台湾が現地時間5月17日夜、原子力発電による電力供給をすべて停止した。TSMC(台湾積体電路製造)が、膨大な電力を消費する最先端工場を矢継ぎ早に建設するなかでのエネルギー構造の大転換だ。一方、日本ではラピダスが稼働をはじめたばかりの4月30日、原子力規制委員会が北海道電力の泊原発3号機の再稼働を事実上認める判断をした。規模は異なるものの、先端半導体工場を抱えて似たような状況にある、日本と台湾の対応は対照的といえる。
「原発ゼロ」の台湾電力事情。TSMCの電力消費増も?
台湾が原発ゼロを掲げたのは、2011年の東日本大震災による東京電力福島第一原発事故がきっかけ。民進党の蔡英文政権(2016〜2024年)の発足直後、2025年の脱原発実現に向けて再生エネルギーを拡大する施策を打ち出した。
しかし産業界からは批判的な見方があったうえに、政権発足翌年(2017年)には桃園市にある火力発電所に不具合が発生し、約700万世帯の大停電になった。町中の信号機も動作しない異常事態に、当時の経済部長(経済産業大臣)は即刻辞任に追い込まれた。
TSMCは高圧変電設備を整備していたため被災を免れたようだが、産業界からは安定電源である原発の必要性は高い、との意識がさらに高まった。それでも使用期限を迎えた原発の運転は次々に停止していく。第1〜第3原発(1号機)は2018年から2024年にかけて運転停止。第4原発(新北市、2機)は2015年に建設を中止している。この結果、原発による発電量は2016年の12.1%から、2023年には6.3%へと半減。足下は火力発電の割合が約80%を占めている。
台湾の3大課題は「電力」と「工業用水」、それに「労働力不足」。なかでも電力問題は、「100万kW(キロワット)級の発電所が欠かせない」といわれてきたEUV(極紫外線)露光機を大量導入するTSMCにとって、優先度が高い。
同社は世界に先駆けて、2025年内にも2ナノメートルプロセス対応の新竹・宝山と高雄の両工場で量産をはじめる。台中市では2ナノメートル以下の次々世代プロセス対応新工場を着工予定だ。エレクトロニクス産業が好調の台湾の電力需要は増大傾向にあり、2030年頃にはTSMCの電力消費が全体の20%を超えるという予測もある。これからTSMCは、2ナノメートル以下の次々世代プロセス向けに、いちだんと消費電力の大きな高開口度(NA=0.55)のEUV半導体露光機を導入する見通しだ。

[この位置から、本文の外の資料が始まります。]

import Mathlib
import Summits.Ventures.PercRepro2.TypedRow23
import Summits.Ventures.PercRepro2.OneTypedEdge

/-!
# (ROW-MIN), the type-1 base dominates the smaller of its deletion and its contraction, and the
full inductive certificate of row 2′TRI (blind cell PercRepro2, night-3 g19, 2026-08-28;
`proofs/NIGHT3-CERT.md` §28.5)

CANDIDATE (ROW-MIN), NOT claimed proved: for every typed edge `g` of type `1`,
`N(g := 1) ≥ min (N(g := pinned closed), N(g := pinned open))` — along every edge the Bernstein
row `(N₀, N₁, N₂, N₃)` is valley-free at `N₁`. Census (exact, this seat's random code): on
129,000-odd nonzero rows of 1.2 M random instances with `≤ 9` typed edges, `N₁ < N₀` on 6.5 % and
`N₁ < N₃` on 2.4 % of the rows, NEVER both (0 failures); the exhaustive census on the abstract
model is kit j296355.

WHAT IT GIVES in the kernel, unconditionally on the candidates: with (ROW-23) (`TypedRow23.lean`)
EVERY typed edge reduces to a minor with one typed edge fewer — a type-`2` edge to its contraction,
a type-`1` edge to its deletion or its contraction — and the empty instance has `K₃(z, z, z) = 0`
(`K3_diag`), so

* `typedBases_of_row23_rowMin`: **row 2′TRI on every instance ⟸ (ROW-23) ∧ (ROW-MIN)** — the two
  candidates are an INDUCTIVE CERTIFICATE of the typed bases (each an inequality between the
  typed base of an instance and the typed base of a minor);
* `HCov_of_row23_rowMin`: hence (HCOV) for every admissible weight vector.

`RowMin` is a `def` (Prop); the theorems are conditional on it and on `Row23`. Own work; standard
axioms.
-/

namespace Summit.Ventures.PercRepro2

open UnionCluster

namespace CovForm

section Defs

variable {V : Type*} {E : Type*} [Fintype E] [DecidableEq E] {R : Type*} [Field R]
  [LinearOrder R] [IsStrictOrderedRing R]

/-- **(ROW-MIN), a CANDIDATE (not claimed proved)**: with `g ∈ F` of type `1` (types in `{1, 2}` on
`F`), the typed base of `K₃` is at least the typed base with `g` pinned closed (type `0`) or at
least the typed base with `g` pinned open (type `3`). -/
def RowMin (ends : E → Sym2 V) (o a₁ a₂ a₃ b : V) : Prop :=
  ∀ (F : Finset E) (z : Config E) (τ : E → ℕ) (g : E), g ∈ F → τ g = 1 →
    (∀ e ∈ F, τ e = 1 ∨ τ e = 2) →
    typedCount F z (Function.update τ g 0)
        (K3 ends o a₁ a₂ a₃ b : Config E → Config E → Config E → R) ≤
      typedCount F z τ (K3 ends o a₁ a₂ a₃ b) ∨
    typedCount F z (Function.update τ g 3)
        (K3 ends o a₁ a₂ a₃ b : Config E → Config E → Config E → R) ≤
      typedCount F z τ (K3 ends o a₁ a₂ a₃ b)

end Defs

namespace Row23Red

open TypedRed OneTyped

section Main

variable {V : Type*} {E : Type*} [Fintype E] [DecidableEq E] {R : Type*} [Field R]
  [LinearOrder R] [IsStrictOrderedRing R]
variable (ends : E → Sym2 V) (o a₁ a₂ a₃ b : V)

omit [LinearOrder R] [IsStrictOrderedRing R] in
/-- A type-`0` edge is the deletion: the count with `g` of type `0` is the count on `F.erase g`
with `g` pinned closed. -/
lemma typedCount_update_zero (F : Finset E) (g : E) (hg : g ∈ F) (z : Config E) (τ : E → ℕ)
    (K : Config E → Config E → Config E → R) :
    typedCount F z (Function.update τ g 0) K =
      typedCount (F.erase g) (Function.update z g false) τ K := by
  rw [typedCount_type_zero F g hg z (Function.update τ g 0) (Function.update_self _ _ _) K]
  exact typedCount_congr_τ (F.erase g) _ (fun e he => Function.update_of_ne (Finset.ne_of_mem_erase he) _ _) K

omit [IsStrictOrderedRing R] in
/-- **The induction step of (ROW-MIN)**: if both minors at a type-`1` edge `g` — the deletion and the
contraction — have nonnegative typed bases, so has the instance. -/
theorem typedCount_nonneg_of_rowMin_minors (hmin : RowMin (R := R) ends o a₁ a₂ a₃ b) (F : Finset E)
    (z : Config E) (τ : E → ℕ) (g : E) (hg : g ∈ F) (hg1 : τ g = 1)
    (hτ : ∀ e ∈ F, τ e = 1 ∨ τ e = 2)
    (hdel : 0 ≤ typedCount (F.erase g) (Function.update z g false) τ
      (K3 ends o a₁ a₂ a₃ b : Config E → Config E → Config E → R))
    (hcon : 0 ≤ typedCount (F.erase g) (Function.update z g true) τ
      (K3 ends o a₁ a₂ a₃ b : Config E → Config E → Config E → R)) :
    0 ≤ typedCount F z τ (K3 ends o a₁ a₂ a₃ b : Config E → Config E → Config E → R) := by
  rcases hmin F z τ g hg hg1 hτ with h | h
  · rw [typedCount_update_zero F g hg z τ] at h
    exact le_trans hdel h
  · rw [typedCount_update_three F g hg z τ] at h
    exact le_trans hcon h

omit [IsStrictOrderedRing R] in
/-- **Row 2′TRI from (ROW-23) and (ROW-MIN)**: every typed edge reduces to a minor with one typed
edge fewer, and the empty instance vanishes. -/
theorem typedBases_of_row23_rowMin (h23 : Row23 (R := R) ends o a₁ a₂ a₃ b)
    (hmin : RowMin (R := R) ends o a₁ a₂ a₃ b) : TypedBases (R := R) ends o a₁ a₂ a₃ b := by
  intro F
  induction F using Finset.strongInduction with
  | H F ih =>
    intro z τ hτ
    rcases Finset.eq_empty_or_nonempty F with rfl | ⟨g, hg⟩
    · rw [typedCount_empty, K3_diag]
    · have hsub := Finset.erase_ssubset hg
      have hτ' : ∀ e ∈ F.erase g, τ e = 1 ∨ τ e = 2 := fun e he => hτ e (Finset.mem_of_mem_erase he)
      rcases hτ g hg with hg1 | hg2
      · exact typedCount_nonneg_of_rowMin_minors ends o a₁ a₂ a₃ b hmin F z τ g hg hg1 hτ
          (ih (F.erase g) hsub (Function.update z g false) τ hτ')
          (ih (F.erase g) hsub (Function.update z g true) τ hτ')
      · exact typedCount_nonneg_of_row23_minor ends o a₁ a₂ a₃ b h23 F z τ g hg hg2 hτ
          (ih (F.erase g) hsub (Function.update z g true) τ hτ')

/-- **(HCOV) from (ROW-23) and (ROW-MIN)**, for every admissible weight vector. -/
theorem HCov_of_row23_rowMin (h23 : Row23 (R := R) ends o a₁ a₂ a₃ b)
    (hmin : RowMin (R := R) ends o a₁ a₂ a₃ b) (p : E → R) (hp : IsProbVec p) :
    HCov p ends o a₁ a₂ a₃ b :=
  HCov_of_typedBases ends o a₁ a₂ a₃ b (typedBases_of_row23_rowMin ends o a₁ a₂ a₃ b h23 hmin) p hp

end Main

end Row23Red

end CovForm

end Summit.Ventures.PercRepro2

最後に残っていた第3原発2号機(屏東県・出力95万kW)を止めた台湾は、2025年に太陽光発電や風力発電システムなどの再生エネルギー構成比を20%にするという目標を掲げていたが、現状との乖離が大きいとあって達成時期を大幅に後ろ倒ししている。野党・国民党が出した原発の再稼働を可能にする改正法が成立しても、安全性確認や設備刷新に時間がかかってしまうため、稼働は先になる。2024年夏の電力需要ピーク時には供給予備力が不足する事態になったが、蔡総統から同年にバトンを受け取った同党(民進党)の賴総統は、原発ゼロの路線を変えていない。
泊原発3号機再稼働、新工場建てるラピダスには安心材料
一方、日本のラピダスは、TSMCと同じく政府の全面的な支援をうけて日本初のEUVプロセスを用いるロジック半導体の先端工場を北海道で立ち上げる。かつて“シリコンアイランド”と呼ばれた九州の中央に位置するTSMC熊本工場(JASM)とちがい、半導体製造に必要な製造装置や材料、工作機器などのインフラは不足気味だ。
それだけに、千歳周辺はクレーンが立ち並び建設ラッシュが続いている。当然、電力消費量も激増が予想され、ラピダスが本格的に量産をはじめる2030年代には供給不足が懸念されるところだ。先端半導体工場にとって安定電源である原子力発電のメリットは大きい。泊原発3号機(91万kW)が再稼働することになれば、ラピダスにとって安心材料になる。
東京電力福島第一原発事故の当事者である日本と、それを“座右の銘”にした台湾当局の対応は正反対にみえる。少量生産にも枚葉式で応えるラピダスより、原野を切り開いた広大な用地に建てたメガファブを複数稼働させるTSMCのほうが電力リスクは深刻なはずだが、台湾経済部は原発ゼロでも電力需要をまかなえるとする。台湾の電力政策は、日本にとっても貴重なベンチマークになる。